Entries taken from a collection:
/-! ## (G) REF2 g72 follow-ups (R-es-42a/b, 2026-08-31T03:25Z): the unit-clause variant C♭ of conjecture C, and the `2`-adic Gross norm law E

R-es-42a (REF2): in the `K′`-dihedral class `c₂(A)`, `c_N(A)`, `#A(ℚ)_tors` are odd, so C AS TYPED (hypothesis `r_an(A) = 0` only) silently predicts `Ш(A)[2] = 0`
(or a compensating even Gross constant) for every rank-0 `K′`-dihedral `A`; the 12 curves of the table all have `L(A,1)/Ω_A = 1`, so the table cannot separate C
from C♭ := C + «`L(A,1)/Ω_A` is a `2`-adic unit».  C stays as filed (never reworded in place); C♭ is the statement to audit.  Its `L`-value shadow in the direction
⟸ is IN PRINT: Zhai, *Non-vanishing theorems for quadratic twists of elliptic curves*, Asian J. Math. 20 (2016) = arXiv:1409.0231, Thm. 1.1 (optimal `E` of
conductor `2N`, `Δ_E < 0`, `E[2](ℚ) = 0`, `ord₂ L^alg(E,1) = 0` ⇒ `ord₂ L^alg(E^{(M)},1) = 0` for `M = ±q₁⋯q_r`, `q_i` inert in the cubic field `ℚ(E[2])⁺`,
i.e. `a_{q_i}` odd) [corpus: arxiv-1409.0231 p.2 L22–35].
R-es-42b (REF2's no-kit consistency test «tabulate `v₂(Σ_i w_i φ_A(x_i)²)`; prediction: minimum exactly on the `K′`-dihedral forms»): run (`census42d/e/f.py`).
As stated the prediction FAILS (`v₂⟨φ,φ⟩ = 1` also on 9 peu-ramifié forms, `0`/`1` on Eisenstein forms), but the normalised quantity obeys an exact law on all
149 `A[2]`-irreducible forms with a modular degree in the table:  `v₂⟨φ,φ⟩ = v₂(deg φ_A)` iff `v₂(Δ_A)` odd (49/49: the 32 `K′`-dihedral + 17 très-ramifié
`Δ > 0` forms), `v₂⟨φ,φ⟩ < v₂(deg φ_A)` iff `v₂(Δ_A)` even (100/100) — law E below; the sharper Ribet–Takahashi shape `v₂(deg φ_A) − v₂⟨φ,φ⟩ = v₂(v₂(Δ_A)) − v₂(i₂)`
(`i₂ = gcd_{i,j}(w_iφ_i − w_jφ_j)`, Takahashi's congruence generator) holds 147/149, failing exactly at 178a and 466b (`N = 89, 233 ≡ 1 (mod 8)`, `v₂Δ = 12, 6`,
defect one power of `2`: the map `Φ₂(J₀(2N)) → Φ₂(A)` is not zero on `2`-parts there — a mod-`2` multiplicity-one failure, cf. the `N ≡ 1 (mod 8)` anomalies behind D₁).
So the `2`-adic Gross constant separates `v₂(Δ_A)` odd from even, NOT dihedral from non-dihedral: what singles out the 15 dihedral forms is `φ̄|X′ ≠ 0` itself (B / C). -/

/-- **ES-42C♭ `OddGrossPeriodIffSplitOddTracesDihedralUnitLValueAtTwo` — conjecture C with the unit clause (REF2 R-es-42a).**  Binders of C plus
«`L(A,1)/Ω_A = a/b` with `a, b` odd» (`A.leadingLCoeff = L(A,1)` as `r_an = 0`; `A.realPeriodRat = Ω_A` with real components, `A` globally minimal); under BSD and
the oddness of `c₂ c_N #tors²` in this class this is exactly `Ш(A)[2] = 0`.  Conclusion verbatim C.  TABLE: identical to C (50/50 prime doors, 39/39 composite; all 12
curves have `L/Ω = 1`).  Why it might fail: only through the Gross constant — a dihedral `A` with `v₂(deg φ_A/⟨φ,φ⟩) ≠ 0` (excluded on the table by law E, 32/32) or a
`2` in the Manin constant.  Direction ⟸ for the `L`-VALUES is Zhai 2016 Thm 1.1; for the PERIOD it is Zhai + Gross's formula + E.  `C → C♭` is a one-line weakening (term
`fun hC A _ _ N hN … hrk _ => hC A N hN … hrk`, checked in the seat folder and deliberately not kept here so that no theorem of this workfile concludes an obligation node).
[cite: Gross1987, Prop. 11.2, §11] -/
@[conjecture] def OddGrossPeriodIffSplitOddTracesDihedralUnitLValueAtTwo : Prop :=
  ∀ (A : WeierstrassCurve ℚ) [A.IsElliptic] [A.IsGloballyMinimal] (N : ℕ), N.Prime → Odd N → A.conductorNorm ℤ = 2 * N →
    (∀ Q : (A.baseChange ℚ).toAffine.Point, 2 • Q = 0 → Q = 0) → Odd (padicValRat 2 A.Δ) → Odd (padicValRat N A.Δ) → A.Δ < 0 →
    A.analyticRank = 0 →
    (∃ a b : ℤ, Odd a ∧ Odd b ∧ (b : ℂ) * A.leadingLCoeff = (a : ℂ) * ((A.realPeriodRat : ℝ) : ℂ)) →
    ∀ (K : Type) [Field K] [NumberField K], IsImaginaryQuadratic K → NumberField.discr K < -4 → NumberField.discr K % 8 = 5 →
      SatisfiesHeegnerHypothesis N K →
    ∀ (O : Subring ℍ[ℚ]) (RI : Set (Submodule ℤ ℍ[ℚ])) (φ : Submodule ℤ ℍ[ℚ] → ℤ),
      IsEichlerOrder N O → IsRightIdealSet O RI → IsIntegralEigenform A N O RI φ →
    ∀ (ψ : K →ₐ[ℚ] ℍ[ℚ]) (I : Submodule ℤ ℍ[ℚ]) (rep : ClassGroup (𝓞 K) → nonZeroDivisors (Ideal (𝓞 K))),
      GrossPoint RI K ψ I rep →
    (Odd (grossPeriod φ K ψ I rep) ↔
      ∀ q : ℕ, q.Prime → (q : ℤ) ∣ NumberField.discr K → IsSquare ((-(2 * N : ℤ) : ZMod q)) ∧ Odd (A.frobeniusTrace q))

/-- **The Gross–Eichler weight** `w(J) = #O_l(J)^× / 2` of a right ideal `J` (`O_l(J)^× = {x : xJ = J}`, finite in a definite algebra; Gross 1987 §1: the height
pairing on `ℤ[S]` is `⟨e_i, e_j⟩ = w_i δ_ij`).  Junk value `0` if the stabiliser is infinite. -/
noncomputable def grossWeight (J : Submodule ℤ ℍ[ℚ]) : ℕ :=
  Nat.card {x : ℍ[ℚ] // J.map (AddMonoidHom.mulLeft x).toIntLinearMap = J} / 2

- **Problem to solve**
From the data above, reproduce word for word the lines running from the line with "itself (B / C). -/" to the line with "the oddness of", ends included.

- **Written answer**
So the `2`-adic Gross constant separates `v₂(Δ_A)` odd from even, NOT dihedral from non-dihedral: what singles out the 15 dihedral forms is `φ̄|X′ ≠ 0` itself (B / C). -/

/-- **ES-42C♭ `OddGrossPeriodIffSplitOddTracesDihedralUnitLValueAtTwo` — conjecture C with the unit clause (REF2 R-es-42a).**  Binders of C plus
«`L(A,1)/Ω_A = a/b` with `a, b` odd» (`A.leadingLCoeff = L(A,1)` as `r_an = 0`; `A.realPeriodRat = Ω_A` with real components, `A` globally minimal); under BSD and
the oddness of `c₂ c_N #tors²` in this class this is exactly `Ш(A)[2] = 0`.  Conclusion verbatim C.  TABLE: identical to C (50/50 prime doors, 39/39 composite; all 12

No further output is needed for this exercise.